My production configuration:

// 1. In-memory cache for hot data
const memCache = new MemoryCache();

// 2. Redis for shared cache
const redis = new Redis({
    host: process.env.REDIS_HOST,
    port: 6379,
    password: process.env.REDIS_PASSWORD,
    retryStrategy: (times) => Math.min(times * 50, 2000)
});
const redisCache = new RedisCache(redis);

// 3. Multi-level cache
const cache = new MultiLevelCache(memCache, redisCache);

// 4. Cache user data (1 hour)
async function getUser(userId) {
    return getWithSWR(
        `user:${userId}`,
        () => db.query('SELECT * FROM users WHERE id = ?', [userId]),
        3600,  // Fresh for 1 hour
        7200   // Stale acceptable for 2 hours
    );
}

// 5. Cache API responses (5 minutes)
app.get('/api/posts', async (req, res) => {
    const cacheKey = `posts:${req.query.page || 1}`;
    let posts = await cache.get(cacheKey);

    if (!posts) {
        posts = await db.query('SELECT * FROM posts LIMIT 20 OFFSET ?', [
            (req.query.page - 1) * 20
        ]);
        await cache.set(cacheKey, posts, 300);
    }

    // CDN caching too
    res.set('Cache-Control', 'public, max-age=60');
    res.json(posts);
});

// 6. Monitor cache performance
setInterval(() => {
    const memUsage = process.memoryUsage();
    const cacheSize = memCache.size();

    console.log({
        cacheSize,
        memoryMB: Math.round(memUsage.heapUsed / 1024 / 1024),
        hitRate: cache.getHitRate()
    });
}, 60000);

Performance Impact

Real numbers from my production app:

Without cache:

  • Dashboard load: 847ms
  • Database queries: 12 per request
  • CPU usage: 85%
  • Database connections: 45/50

With Redis cache:

  • Dashboard load: 15ms (56x faster)
  • Database queries: 0.1 per request (99% cache hit)
  • CPU usage: 12%
  • Database connections: 5/50

Cost savings:

  • Reduced from 3 database instances to 1
  • Monthly cost: $450 → $150 (67% reduction)

The Bottom Line

Caching is the highest-leverage performance optimization:

Use in-memory for single-server apps.
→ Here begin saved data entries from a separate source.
import Literature.AlgebraicGeometry.HodgeTheory.WeilClassesSplitSquareZetaEight
import Literature.AlgebraicGeometry.HodgeTheory.WeilClassesCyclicPrymDegreeSevenTyping
import HarnessLib

/-!
# Deligne's `A₀ ⊗ ℚ(ζ₈)`: the Weil classes of the CM field `ℚ(ζ₈)` on `(T × T) × (T × T)` are algebraic — for every abelian variety `T` (rung R3 on a fact-free locus)

Family `hodge`, layer `Literature/AlgebraicGeometry/HodgeTheory`. Completion of `WeilClassesSplitSquareZetaEight`
(which produced, for every `c` with `c⁴ = -1`, a non-zero algebraic class `P_c` on the `ℚ(ζ₈)`-Weil line of
Deligne's `A = A₀ ⊗ ℚ(ζ₈) = (T × T) × (T × T)`, `Ψ(X, Y) = (Φ₁Y, X)`, `Φ₁(x, y) = (-y, x)`): here the LINE
LEMMA — every joint eigenclass of the test endomorphisms `(x·𝟙 + y·Ψ)^*` on `H^{2g}(A)` with character
`(x + yρ)^{2g}` is a multiple of `P_ρ` (if `ρ⁴ = -1`) or zero (otherwise) — and hence

* `weilClassesField_zetaEight_le_algebraicClasses` — **for EVERY complex abelian variety `T` of dimension
  `g ≥ 1` and EVERY polynomial `P`, `weilClassesField A Ψ P (2g) ⊆ algebraicClasses A.X g`**: the Weil
  classes `W_F ⊗ ℂ = ⊕_σ ⋀^{2g} V_{ℂ,σ}` (Moonen–Zarhin 1998 §1) of the CM field `F = ℚ(ζ₈) = ℚ(Ψ)`
  (`P = X⁴ + 1`, `[F : ℚ] = 4 > 2`, `e · 2m = 4 · 2g = 2 dim A`) are algebraic — the body of the ladder's
  rung R3 (`WeilTypeLadder.WeilClassesCMField`) AT the `g(g+1)/2`-dimensional loci
  `{T ⊗ ℚ(ζ₈) : T ∈ 𝒜_g}`, UNCONDITIONALLY (Deligne, LNM 900 Lemma 4.5 / Rem. 4.10 for `E = ℚ(ζ₈)`, on
  the carriers; no named fact, no definition). R3: "nothing in print for the GENERAL member for any
  `e > 2`"; known loci so far: Schoen's cyclic Prym `36`-folds (`K = ℚ(ζ₇)`, mod the refereed fact), CM
  points (André, conditional). These are the first FACT-FREE typed points on R3.

PROOF of the line lemma: `Ψ⁴ = -𝟙` (`zetaEight_pow_four`), so `Ψ^*` on `H¹(A)` is annihilated by the
separable `X⁴ + 1` and is semisimple; its eigenvalues are the four `c = c₀ iᵏ` (`c₀⁴ = -1`), the
eigenspaces `V_c ⊇ {w_c(v) : v ∈ H¹(T)}` have dimension `≥ 2g` each (`w_c` is injective: `q₀` has a
section killing `q₁, q₂, q₃`), hence `= 2g` (`b₁(A) = 8g`) and `H¹(A) = ⊕_c V_c` with bases
`w_c(e₁), …, w_c(e_{2g})`; in the wedge basis of `H^{2g}(A) = ⋀^{2g} H¹(A)` (`HasExteriorCohomologyH1`)
the operators `(x·𝟙 + y·Ψ)^*` are diagonal with characters `∏_{i∈S}(x + yλᵢ)`, and such a character
equals `(x + yρ)^{2g}` iff all `λᵢ = ρ` (`eq_of_forall_prod_natCast_add_eq_pow`: evaluate the polynomial
identity at `X = -λᵢ`), i.e. iff `ρ = c` and `S` is the block of `c`, whose wedge vector is `P_c`.

## References

* [Deligne1982HodgeCycles] P. Deligne, LNM 900 (1982), §4 Lemma 4.5, Remark 4.10.
* [MoonenZarhin1998WeilClasses] B. Moonen, Yu. Zarhin, Weil classes on abelian varieties (1998), §1.
* [vanGeemen1994HodgeAV] B. van Geemen, LNM 1594 (1994), 4.9 (the `f^*`-eigenspace convention); cf. the proof of Thm. 6.12
  (the `SL_{2n}`-decomposition of `⋀^{2p}(W ⊕ W^*)`; the wedge-eigenbasis bookkeeping below is folklore linear algebra, not that proof).
* [HatcherAT2002] A. Hatcher, Algebraic Topology (2002), §3.2.
-/

noncomputable section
Simple and fast.

Use Redis for multi-server deployments. Shared state, persistence.

Use CDN for static assets and public API responses.

Start with cache-aside pattern. Simplest and works for 90% of cases.

Monitor cache hit rates. Below 80% means your cache strategy needs work.

Invalidate aggressively. Stale data causes bugs. When in doubt, invalidate.

One afternoon of caching work made my app 56x faster and reduced costs by 67%. Do it early, before performance becomes a problem.